Convergence of a series and its derivative I have to study punctual, uniform and total  convergence of the following sums
$$u(x)=\sum_{n=1}^{+\infty}u_n(x)=\sum_{n=1}^{+\infty}\dfrac{1}{n^2}\int_0^1\exp(-nxt^4)dt$$
$$v(x)=\sum_{n=1}^{+\infty}u_n'(x)$$
I'm looking for exercises of sequences of functions which involve the study of sequences of functions in integral form but I haven't study Lebesgue integrability yet. I'm trying to solve the exercises with a quite standard theory about convergence of function sequences and function series.
I initially found a little bit confusing the fact that the integrand has both the variables $x$ and $t$.
What I've done is considering $t\in[0,1]$ and $x\in \mathbb R$. For the punctual convergence I discarded the case $x<0$ because in this case the integrand would be, for $n\to \infty$, $\dfrac{\exp(-nxt^4)}{n^2}=\dfrac{1}{e^{nxt^4}n^2}\sim\dfrac{1}{e^{nxt^4}}\to\infty,\forall x\in\mathbb R^-$. At this point I think I can say that since the integral from zero to one can be divergent or can assume a real value, the sum would have a non zero general term so it can't be punctual convergent in $\mathbb R^-$.
For $x\ge 0$ I have $u_n(0)=\dfrac{1}{n^2}\forall n\in\mathbb N$ and I can apply
$$\dfrac{1}{e^{nxt^4}}\le \dfrac{1}{n}\implies u_n\le\dfrac{1}{n^3}\implies \sum u_n\le\sum\dfrac{1}{n^3}$$
so we have punctual, uniform and total convergence in $[0,+\infty)$.
I really have problems with $u'_n(x)$... Shouldn't it be zero?
 A: Your conclusions and general approach for $\sum u_n(x)$ are correct but the arguments have a few errors.
For $x < 0$:
You claim that
$$\displaystyle \frac{\exp(-nxt^4)}{n^2}=\frac{1}{e^{nxt^4}n^2}\sim_{n \to \infty}\frac{1}{e^{nxt^4}},$$
but the symbolism $f(n)\sim g(n)$ means $\lim_{n \to \infty}f(n)/g(n) = 1$, which is not true in this case.

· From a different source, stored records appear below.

/-! ### The weak top-vanishing is inherited by zooms -/

/-- **Zooms of an extinct apex are extinct**: if `U` is weakly null at the top time, so is `c • U(c²·, c·)` for every
`c > 0` (test against `φ(·/c)`). [folklore] -/
theorem weakNull_nsZoom
    {U : ℝ → EuclideanSpace ℝ (Fin 3) → EuclideanSpace ℝ (Fin 3)}
    (htop : ∀ φ : EuclideanSpace ℝ (Fin 3) → EuclideanSpace ℝ (Fin 3), ContDiff ℝ (⊤ : ℕ∞) φ →
      HasCompactSupport φ → ∀ ε : ℝ, 0 < ε →
        ∃ s₀ : ℝ, s₀ < 0 ∧ ∀ᵐ s ∂(volume.restrict (Ioo s₀ 0)), |∫ y, ⟪U s y, φ y⟫| ≤ ε)
    {c : ℝ} (hc : 0 < c) :
    ∀ φ : EuclideanSpace ℝ (Fin 3) → EuclideanSpace ℝ (Fin 3), ContDiff ℝ (⊤ : ℕ∞) φ →
      HasCompactSupport φ → ∀ ε : ℝ, 0 < ε →
        ∃ s₀ : ℝ, s₀ < 0 ∧ ∀ᵐ s ∂(volume.restrict (Ioo s₀ 0)),
          |∫ y, ⟪(c • stPull (c ^ 2) c (0 : ℝ) (0 : EuclideanSpace ℝ (Fin 3)) U) s y, φ y⟫| ≤ ε := by
  -- adapted from `stub_no_confinedExtinctApex`, step (iii)
  have hc0 : c ≠ 0 := hc.ne'
  have hc2 : 0 < c ^ 2 := pow_pos hc 2
  have hU'apply : ∀ s y, (c • stPull (c ^ 2) c (0 : ℝ) (0 : EuclideanSpace ℝ (Fin 3)) U) s y =
      c • U (c ^ 2 * s) (c • y) := fun s y => by simp only [Pi.smul_apply, stPull_apply, zero_add]
  intro φ hφ hφc ε hε
  set φl : EuclideanSpace ℝ (Fin 3) → EuclideanSpace ℝ (Fin 3) := fun x => φ (c⁻¹ • x) with hφl
  have hφl_smooth : ContDiff ℝ (⊤ : ℕ∞) φl := hφ.comp (contDiff_const_smul _)
  have hφl_supp : HasCompactSupport φl := hφc.comp_smul (inv_ne_zero hc0)
  obtain ⟨s₀, hs₀, hs₀ae⟩ := htop φl hφl_smooth hφl_supp (c ^ 2 * ε) (by positivity)
  refine ⟨s₀ / c ^ 2, div_neg_of_neg_of_pos hs₀ hc2, ?_⟩
  have hpair : ∀ s, ∫ y, ⟪(c • stPull (c ^ 2) c (0 : ℝ) (0 : EuclideanSpace ℝ (Fin 3)) U) s y, φ y⟫ =
      (c ^ 2)⁻¹ * ∫ x, ⟪U (c ^ 2 * s) x, φl x⟫ := by
    intro s
    have e1 : (fun y => ⟪(c • stPull (c ^ 2) c (0 : ℝ) (0 : EuclideanSpace ℝ (Fin 3)) U) s y, φ y⟫) =
        fun y => c * (fun x => ⟪U (c ^ 2 * s) x, φl x⟫) (c • y) := by
      funext y
      rw [hU'apply, real_inner_smul_left, hφl]
      dsimp only
      rw [smul_smul, inv_mul_cancel₀ hc0, one_smul]
    rw [e1, integral_const_mul, Measure.integral_comp_smul_of_nonneg volume
      (fun x => ⟪U (c ^ 2 * s) x, φl x⟫) c (hR := hc.le), finrank_euclideanSpace_fin,
      smul_eq_mul, ← mul_assoc]
    congr 1
    field_simp
  have h1 := ae_restrict_comp_affine' measurableSet_Ioo hs₀ae (c := c ^ 2) (d := 0) hc2.ne'
    (S' := Ioo (s₀ / c ^ 2) 0) measurableSet_Ioo (fun s hs => by
      rw [zero_add]
      refine ⟨?_, mul_neg_of_pos_of_neg hc2 hs.2⟩
      have := hs.1
      rw [div_lt_iff₀ hc2] at this
      linarith)
  filter_upwards [h1] with s hs
  rw [zero_add] at hs
  rw [hpair, abs_mul, abs_inv, abs_of_pos hc2]
  calc (c ^ 2)⁻¹ * |∫ x, ⟪U (c ^ 2 * s) x, φl x⟫| ≤ (c ^ 2)⁻¹ * (c ^ 2 * ε) :=
        mul_le_mul_of_nonneg_left hs (inv_nonneg.2 hc2.le)
    _ = ε := by field_simp

/-! ### Pairings converge along a subsequence at a.e. time -/

/-- **`L³(Q(a))` convergence gives convergence of the pairings at a.e. time, along a subsequence.** If
`F_j → w` in `L³(Q(a))`, all fields a.e. strongly measurable and in `L³(Q(a))`, and `φ` is continuous, bounded,
vanishing off `B(0, a)`, then along a subsequence `∫⟪F_j(s), φ⟫ → ∫⟪w(s), φ⟫` for a.e. `s ∈ ]−a², 0[`
(the tree's slice-convergence lemmas; slice measurability and slice `L²` finiteness from Tonelli). [folklore] -/
theorem exists_subseq_ae_tendsto_pairing_of_tendsto_eLpNorm
    {F : ℕ → ℝ → EuclideanSpace ℝ (Fin 3) → EuclideanSpace ℝ (Fin 3)}
    {w : ℝ → EuclideanSpace ℝ (Fin 3) → EuclideanSpace ℝ (Fin 3)} {a : ℝ}
    (hF3 : ∀ j, MemLp (uncurry (F j)) 3
      (volume.restrict (parabolicCylinder a (0 : ℝ × EuclideanSpace ℝ (Fin 3)))))
    (hw3 : MemLp (uncurry w) 3
      (volume.restrict (parabolicCylinder a (0 : ℝ × EuclideanSpace ℝ (Fin 3)))))
    (hconv : Tendsto (fun j => eLpNorm (uncurry (F j) - uncurry w) 3
        (volume.restrict (parabolicCylinder a (0 : ℝ × EuclideanSpace ℝ (Fin 3))))) atTop (𝓝 0))
    {φ : EuclideanSpace ℝ (Fin 3) → EuclideanSpace ℝ (Fin 3)} (hφc : Continuous φ) {Mφ : ℝ}
    (hφM : ∀ y, ‖φ y‖ ≤ Mφ) (hφs : ∀ y, y ∉ ball (0 : EuclideanSpace ℝ (Fin 3)) a → φ y = 0) :
    ∃ κ : ℕ → ℕ, StrictMono κ ∧ ∀ᵐ s ∂(volume.restrict (Ioo (-a ^ 2) 0)),
      Tendsto (fun k => ∫ y, ⟪F (κ k) s y, φ y⟫) atTop (𝓝 (∫ y, ⟪w s y, φ y⟫)) := by
  -- adapted from `SereginSverak2002WeakVanishing.exists_subseq_ae_tendsto_pairing`
  set I : Set ℝ := Ioo (-a ^ 2) 0 with hI
  set B : Set (EuclideanSpace ℝ (Fin 3)) := ball (0 : EuclideanSpace ℝ (Fin 3)) a with hB
  have hQ : parabolicCylinder a (0 : ℝ × EuclideanSpace ℝ (Fin 3)) = I ×ˢ B := by
    rw [parabolicCylinder]; simp [hI, hB]
  rw [hQ] at hF3 hw3 hconv
  have hIBm : MeasurableSet (I ×ˢ B) := measurableSet_Ioo.prod measurableSet_ball
  set μQ : Measure (ℝ × EuclideanSpace ℝ (Fin 3)) := volume.restrict (I ×ˢ B) with hμQ
  have hfinQ : volume (I ×ˢ B) < ⊤ :=
    ((isCompact_Icc.prod (isCompact_closedBall _ _)).measure_lt_top).trans_le'
      (measure_mono (prod_mono Ioo_subset_Icc_self ball_subset_closedBall))
  haveI : IsFiniteMeasure μQ := ⟨by rw [hμQ, Measure.restrict_apply_univ]; exact hfinQ⟩
  have hfm : ∀ k, AEStronglyMeasurable (uncurry (F k)) μQ := fun k => (hF3 k).aestronglyMeasurable
  have hwm : AEStronglyMeasurable (uncurry w) μQ := hw3.aestronglyMeasurable
  -- `L³ → L²` on the finite measure `μQ`
  have h23 : ∀ {g : ℝ × EuclideanSpace ℝ (Fin 3) → EuclideanSpace ℝ (Fin 3)}, AEStronglyMeasurable g μQ →
      ∫⁻ z, ‖g z‖ₑ ^ 2 ∂μQ ≤ (eLpNorm g 3 μQ * μQ univ ^ (1 / 2 - 1 / 3 : ℝ)) ^ 2 := by
    intro g hg
    have h1 := eLpNorm_le_eLpNorm_mul_rpow_measure_univ (p := 2) (q := 3) (μ := μQ) (by norm_num) hg
    have e : ∫⁻ z, ‖g z‖ₑ ^ 2 ∂μQ = eLpNorm g 2 μQ ^ 2 := by
      rw [eLpNorm_eq_lintegral_rpow_enorm_toReal two_ne_zero ENNReal.ofNat_ne_top]
      simp only [ENNReal.toReal_ofNat, ENNReal.rpow_ofNat, one_div]
      rw [← ENNReal.rpow_natCast, ← ENNReal.rpow_mul]
      norm_num
    rw [e]
    simp only [ENNReal.toReal_ofNat] at h1
    gcongr
  have hL2 : Tendsto (fun k => ∫⁻ z in I ×ˢ B, ‖F k z.1 z.2 - w z.1 z.2‖ₑ ^ 2) atTop (𝓝 0) := by
    have hb : Tendsto (fun k => (eLpNorm (uncurry (F k) - uncurry w) 3 μQ * μQ univ ^ (1 / 2 - 1 / 3 : ℝ)) ^ 2)
        atTop (𝓝 0) := by
      have h1 := ENNReal.Tendsto.mul_const hconv (Or.inr (ENNReal.rpow_ne_top_of_nonneg
        (by norm_num : (0 : ℝ) ≤ 1 / 2 - 1 / 3) (measure_ne_top μQ univ)))
      rw [zero_mul] at h1
      have h2 := ENNReal.Tendsto.pow (n := 2) h1
      rwa [zero_pow two_ne_zero] at h2
    refine tendsto_of_tendsto_of_tendsto_of_le_of_le tendsto_const_nhds hb (fun k => bot_le) fun k => ?_
    exact h23 ((hfm k).sub hwm)
  obtain ⟨τ, hτ, hae⟩ := exists_subseq_ae_tendsto_lintegral_slice (I := I) (B := B) hfm hwm hL2
  -- slice facts
  have hprod : μQ = (volume.restrict I).prod (volume.restrict B) := by
    rw [hμQ, Measure.prod_restrict, ← Measure.volume_eq_prod]
  have hslice_m : ∀ {g : ℝ → EuclideanSpace ℝ (Fin 3) → EuclideanSpace ℝ (Fin 3)},
      AEStronglyMeasurable (uncurry g) μQ →
      ∀ᵐ s ∂(volume.restrict I), AEStronglyMeasurable (g s) (volume.restrict B) := by
    intro g hg
    rw [hprod] at hg
    exact hg.prodMk_left
  have hslice_2 : ∀ {g : ℝ → EuclideanSpace ℝ (Fin 3) → EuclideanSpace ℝ (Fin 3)},
      MemLp (uncurry g) 3 μQ → ∀ᵐ s ∂(volume.restrict I), ∫⁻ y in B, ‖g s y‖ₑ ^ 2 < ⊤ := by
    intro g hg3
    have hgm : AEStronglyMeasurable (uncurry g) μQ := hg3.aestronglyMeasurable
    have hg2 : ∫⁻ z, ‖uncurry g z‖ₑ ^ 2 ∂μQ < ⊤ := by
      refine lt_of_le_of_lt (h23 hgm) ?_
      exact ENNReal.pow_lt_top (ENNReal.mul_lt_top hg3.eLpNorm_lt_top
        (ENNReal.rpow_lt_top_of_nonneg (by norm_num : (0 : ℝ) ≤ 1 / 2 - 1 / 3) (measure_ne_top μQ univ)))
    rw [hprod, lintegral_prod _ (hgm.aemeasurable.enorm.pow_const 2 |>.mono_measure (by rw [hprod]))] at hg2
    refine ae_lt_top' ?_ hg2.ne
    exact ((hgm.aemeasurable.enorm.pow_const 2).mono_measure (by rw [hprod])).lintegral_prod_right'
  have hFm_all : ∀ᵐ s ∂(volume.restrict I), ∀ k, AEStronglyMeasurable (F k s) (volume.restrict B) := by
    rw [ae_all_iff]; intro k; exact hslice_m (hfm k)
  have hF2_all : ∀ᵐ s ∂(volume.restrict I), ∀ k, ∫⁻ y in B, ‖F k s y‖ₑ ^ 2 < ⊤ := by
    rw [ae_all_iff]; intro k; exact hslice_2 (hF3 k)
  refine ⟨τ, hτ, ?_⟩
  have hμB : (volume.restrict B) univ < ⊤ := by rw [Measure.restrict_apply_univ]; exact measure_ball_lt_top
  filter_upwards [hae, hslice_m hwm, hslice_2 hw3, hFm_all, hF2_all] with s hs hsm hs2 hFm hF2
  have key := tendsto_integral_inner_of_tendsto_lintegral (μ := volume.restrict B)
    (f := fun k => F (τ k) s) (g := w s) (η := φ) (B := univ)
    (fun k => hFm (τ k)) hsm hφc.aestronglyMeasurable hφM hμB
    (fun y hy => absurd (mem_univ y) hy)
    (fun k => by rw [Measure.restrict_univ]; exact hF2 (τ k)) (by rwa [Measure.restrict_univ])
    (by simpa [Measure.restrict_univ] using hs)
  have hfull : ∀ g : EuclideanSpace ℝ (Fin 3) → EuclideanSpace ℝ (Fin 3),
      ∫ y, ⟪g y, φ y⟫ ∂(volume.restrict B) = ∫ y, ⟪g y, φ y⟫ := by
    intro g
    exact setIntegral_eq_integral_of_forall_compl_eq_zero fun y hy => by rw [hφs y hy, inner_zero_right]
  simp only [hfull] at key
  exact key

The correct argument for $x < 0$ is
$$\frac{\exp(-nxt^4)}{n^2}=\frac{\exp(n|x|t^4)}{n^2} > \frac{1}{n^2}\frac{(n|x|t^4)^3}{3!} = \frac{n|x|^3t^{12}}{6},$$
and the series diverges, since,
$$u_n(x) = \frac{1}{n^2} \int_0^1\exp(-nxt^4)\, dt > \frac{n |x|^3}{6}\int_0^1 t^{12} \, dt \underset{n \to \infty} \longrightarrow +\infty $$
For $x \geqslant 0$:
The inequality $\frac{1}{e^{nxt^4}}\le \frac{1}{n}$ holds eventually for fixed $x$ and $t$, but this can't be used for uniform convergence.

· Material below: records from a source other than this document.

import Summits.BirchSwinnertonDyer.Rank1Residual.Additive.X4SharpThreeAssemblyManinFree
import Literature.NumberTheory.EllipticCurves.Wuthrich2014.ThreeAdicImageSupersingularProofs
import HarnessLib

/-!
# `X4SharpThreeAssemblyManinFree` WITHOUT the binder `hL20` (Wuthrich's Lemma 20 is a tree theorem): binder-free twins

HONEST FRAMING (cell `b2b-bsdres`, run/shared/lean/b2b/bsd-rank1-residual/, verbatim in every
file): the goal of the cell is to DELETE the COMBINATION-SHAPED residual classes of the
Birch–Swinnerton-Dyer formula for ALL analytic-rank `≤ 1` elliptic curves over `ℚ` — "full BSD
formula for every rank `≤ 1` curve in class `C`" assembled STRICTLY from published theorems — so
that the rank-`≤ 1` remainder becomes exactly the CONSTRUCTION-SHAPED classes, which are TYPED
(missing-input `Prop`s), NOT attempted. This is not "finishing BSD". Team n1011 (N10 / N11), seat
p05, OWNERS row T-b1ss = the `hL20`-BINDER SWEEP on `Additive/` + `AdditivePotMult/`: Wuthrich's
Lemma 20 (registry A9, the named fact `Wuthrich2014.lemma20_surjective_threeAdic_of_semistable`: at a
prime-to-`9` conductor, `ρ̄_{E,3}` onto ⟹ `ρ̄_{E,3ⁿ}` onto for all `n`) is a tree THEOREM since
2026-08-21 (`Wuthrich2014.lemma20_surjective_threeAdic_of_semistable_holds`, file
`Literature/NumberTheory/EllipticCurves/Wuthrich2014/ThreeAdicImageSupersingularProofs.lean`, units
lit-kato / n1011-p02), so every theorem of the cell carrying it as a hypothesis has a twin WITHOUT that
binder.  This file states those twins for the theorems of its sibling (suffix `_noL20`; statement =
the sibling's statement with the binder deleted, other hypotheses unchanged; proof = the sibling's
theorem fed with `_holds`).  No claim beyond the stated classes; labels UNCHANGED; nothing is booked.
Theorems only (no definition, no named fact minted).

## What this file proves

Binder-free twins (`_noL20`) of the 3 theorems of `Summits/BirchSwinnertonDyer/Rank1Residual/Additive/X4SharpThreeAssemblyManinFree.lean` that carry the hypothesis
`(hL20 : Wuthrich2014.lemma20_surjective_threeAdic_of_semistable)`:
* `X4RankZero.bsdp_three_of_cert_of_shaAn_unit_maninFree_noL20`
* `X4RankZero.missingUpperBoundAt_three_of_cert_maninFree_noL20`
* `X4RankZero.bsdp_three_of_cert_of_lower_maninFree_noL20`

References: [Wuthrich2014] C. Wuthrich, Doc. Math. 19 (2014) 381–402, Lemma 20 (p. 399); the
sibling's references for everything else.
-/

noncomputable section

open scoped Classical

open WeierstrassCurve Literature.NumberTheory.EllipticCurves
  Literature.NumberTheory.EllipticCurves.ModularForms
  Literature.NumberTheory.EllipticCurves.Rank1Residual
  Literature.NumberTheory.EllipticCurves.Rank1Residual.Typed

namespace Summit.BirchSwinnertonDyer.Rank1Residual.Additive

variable (W : WeierstrassCurve ℚ) [W.IsElliptic] [W.IsGloballyMinimal]

/-- **Binder-free twin of `X4RankZero.bsdp_three_of_cert_of_shaAn_unit_maninFree`** — the same statement WITHOUT the hypothesis
`Wuthrich2014.lemma20_surjective_threeAdic_of_semistable` (Wuthrich 2014 Lemma 20 = registry A9, now the tree
theorem `…_holds`); proof = the original fed with `_holds`. [cite: Wuthrich2014, Lemma 20 (p. 399)] -/
theorem X4RankZero.bsdp_three_of_cert_of_shaAn_unit_maninFree_noL20
    (hKato : Kato2004.rankZero_padicValNat_sha_le_sub_localTamagawa_of_additive_potGood_of_imageContainsSL2_maninFree)
    (hDel : Delbourgo1998.prop4_rankZero_pow_dvd_constantCoeff)
    (hGZK : rank_eq_analyticRank_of_analyticRank_le_one) (hmod : hasEntireLFunction_rat)
    (hmodD : nonempty_modularParametrizationData)
    (hKatoω : Wuthrich2014.kato_minusEigenCharIdeal_dvd_cyclotomicThree_of_surjective)
    (hr : W.analyticRank = 0) (hX : ClassX4 W 3) (hsurj : Surj W 3)
    (hcert : padicValRat 3 W.j < 0 ∨
      (∃ q : ℕ, q.Prime ∧ q ≠ 3 ∧ padicValRat q W.j < 0 ∧ ¬ (3 : ℤ) ∣ padicValRat q W.j) ∨
        W.HasSurjectiveModNGaloisRep 9)
    (htam : ¬ 3 ∣ W.tamagawaProduct) {q : ℚ} (hq : shaAn W = (q : ℂ)) (hv : padicValRat 3 q = 0) :
    BSDp W 3 :=
  X4RankZero.bsdp_three_of_cert_of_shaAn_unit_maninFree W hKato hDel hGZK hmod hmodD
    Wuthrich2014.lemma20_surjective_threeAdic_of_semistable_holds hKatoω hr hX hsurj hcert htam hq
    hv

/-- **Binder-free twin of `X4RankZero.missingUpperBoundAt_three_of_cert_maninFree`** — the same statement WITHOUT the hypothesis
`Wuthrich2014.lemma20_surjective_threeAdic_of_semistable` (Wuthrich 2014 Lemma 20 = registry A9, now the tree
theorem `…_holds`); proof = the original fed with `_holds`. [cite: Wuthrich2014, Lemma 20 (p. 399)] -/
theorem X4RankZero.missingUpperBoundAt_three_of_cert_maninFree_noL20
    (hKato : Kato2004.rankZero_padicValNat_sha_le_sub_localTamagawa_of_additive_potGood_of_imageContainsSL2_maninFree)
    (hDel : Delbourgo1998.prop4_rankZero_pow_dvd_constantCoeff)
    (hGZK : rank_eq_analyticRank_of_analyticRank_le_one) (hmod : hasEntireLFunction_rat)
    (hmodD : nonempty_modularParametrizationData)
    (hKatoω : Wuthrich2014.kato_minusEigenCharIdeal_dvd_cyclotomicThree_of_surjective)
    (hr : W.analyticRank = 0) (hX : ClassX4 W 3) (hsurj : Surj W 3)
    (hcert : padicValRat 3 W.j < 0 ∨
      (∃ q : ℕ, q.Prime ∧ q ≠ 3 ∧ padicValRat q W.j < 0 ∧ ¬ (3 : ℤ) ∣ padicValRat q W.j) ∨
        W.HasSurjectiveModNGaloisRep 9)
    (htam : ¬ 3 ∣ W.tamagawaProduct) :
    MissingUpperBoundAt W 3 :=
  X4RankZero.missingUpperBoundAt_three_of_cert_maninFree W hKato hDel hGZK hmod hmodD
    Wuthrich2014.lemma20_surjective_threeAdic_of_semistable_holds hKatoω hr hX hsurj hcert htam

/-- **Binder-free twin of `X4RankZero.bsdp_three_of_cert_of_lower_maninFree`** — the same statement WITHOUT the hypothesis
`Wuthrich2014.lemma20_surjective_threeAdic_of_semistable` (Wuthrich 2014 Lemma 20 = registry A9, now the tree
theorem `…_holds`); proof = the original fed with `_holds`. [cite: Wuthrich2014, Lemma 20 (p. 399)] -/
theorem X4RankZero.bsdp_three_of_cert_of_lower_maninFree_noL20
    (hKato : Kato2004.rankZero_padicValNat_sha_le_sub_localTamagawa_of_additive_potGood_of_imageContainsSL2_maninFree)
    (hDel : Delbourgo1998.prop4_rankZero_pow_dvd_constantCoeff)
    (hGZK : rank_eq_analyticRank_of_analyticRank_le_one) (hmod : hasEntireLFunction_rat)
    (hmodD : nonempty_modularParametrizationData)
    (hKatoω : Wuthrich2014.kato_minusEigenCharIdeal_dvd_cyclotomicThree_of_surjective)
    (hr : W.analyticRank = 0) (hX : ClassX4 W 3) (hsurj : Surj W 3)
    (hcert : padicValRat 3 W.j < 0 ∨
      (∃ q : ℕ, q.Prime ∧ q ≠ 3 ∧ padicValRat q W.j < 0 ∧ ¬ (3 : ℤ) ∣ padicValRat q W.j) ∨
        W.HasSurjectiveModNGaloisRep 9)
    (htam : ¬ 3 ∣ W.tamagawaProduct) (hlow : MissingLowerBoundAt W 3) :
    BSDp W 3 :=
  X4RankZero.bsdp_three_of_cert_of_lower_maninFree W hKato hDel hGZK hmod hmodD
    Wuthrich2014.lemma20_surjective_threeAdic_of_semistable_holds hKatoω hr hX hsurj hcert htam hlow

end Summit.BirchSwinnertonDyer.Rank1Residual.Additive

end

Uniform convergence holds by the Weierstrass M-test simply because $\exp(-nxt^4) \leqslant 1$ and
$$u_n(x) = \frac{1}{n^2} \int_0^1\exp(-nxt^4)\, dt \leqslant  \frac{1}{n^2}$$

Regarding $v(x)$:
We can switch the order of the derivative and integral  to obtain
$$\frac{d}{dx}\int_0^1\exp(-nxt^4) \, dt = \int_0^1(-nt^4)\exp(-nxt^4) \, dt,$$
and, thus,
$$v(x) = \sum_{n=1}^\infty u'_n(x) = -\sum_{n=1}^\infty \frac{1}{n}\int_0^1t^4\exp(-nxt^4) \, dt $$
Using a similar argument as before, the series diverges for $x < 0$. We also have divergence for $x = 0$, since
$$u'_n(0) = - \frac{1}{n} \int_0^1 t^4 \, dt = - \frac{1}{5n}$$
For $x > 0$, we have
$$u'_n(x) = \frac{1}{n}\int_0^1t^4\exp(-nxt^4) \, dt < \frac{1}{n}\int_0^1 \frac{t^4}{nxt^4} \, dt = \frac{1}{n^2x},$$
and it follows that the series converges pointwise and absolutely, as well as uniformly for $x \in [a,\infty)$ for any $a > 0$.
There is one  remaining question that I will leave to you. Does   $\sum u'_n(x)$ converge uniformly on $(0,\infty)$?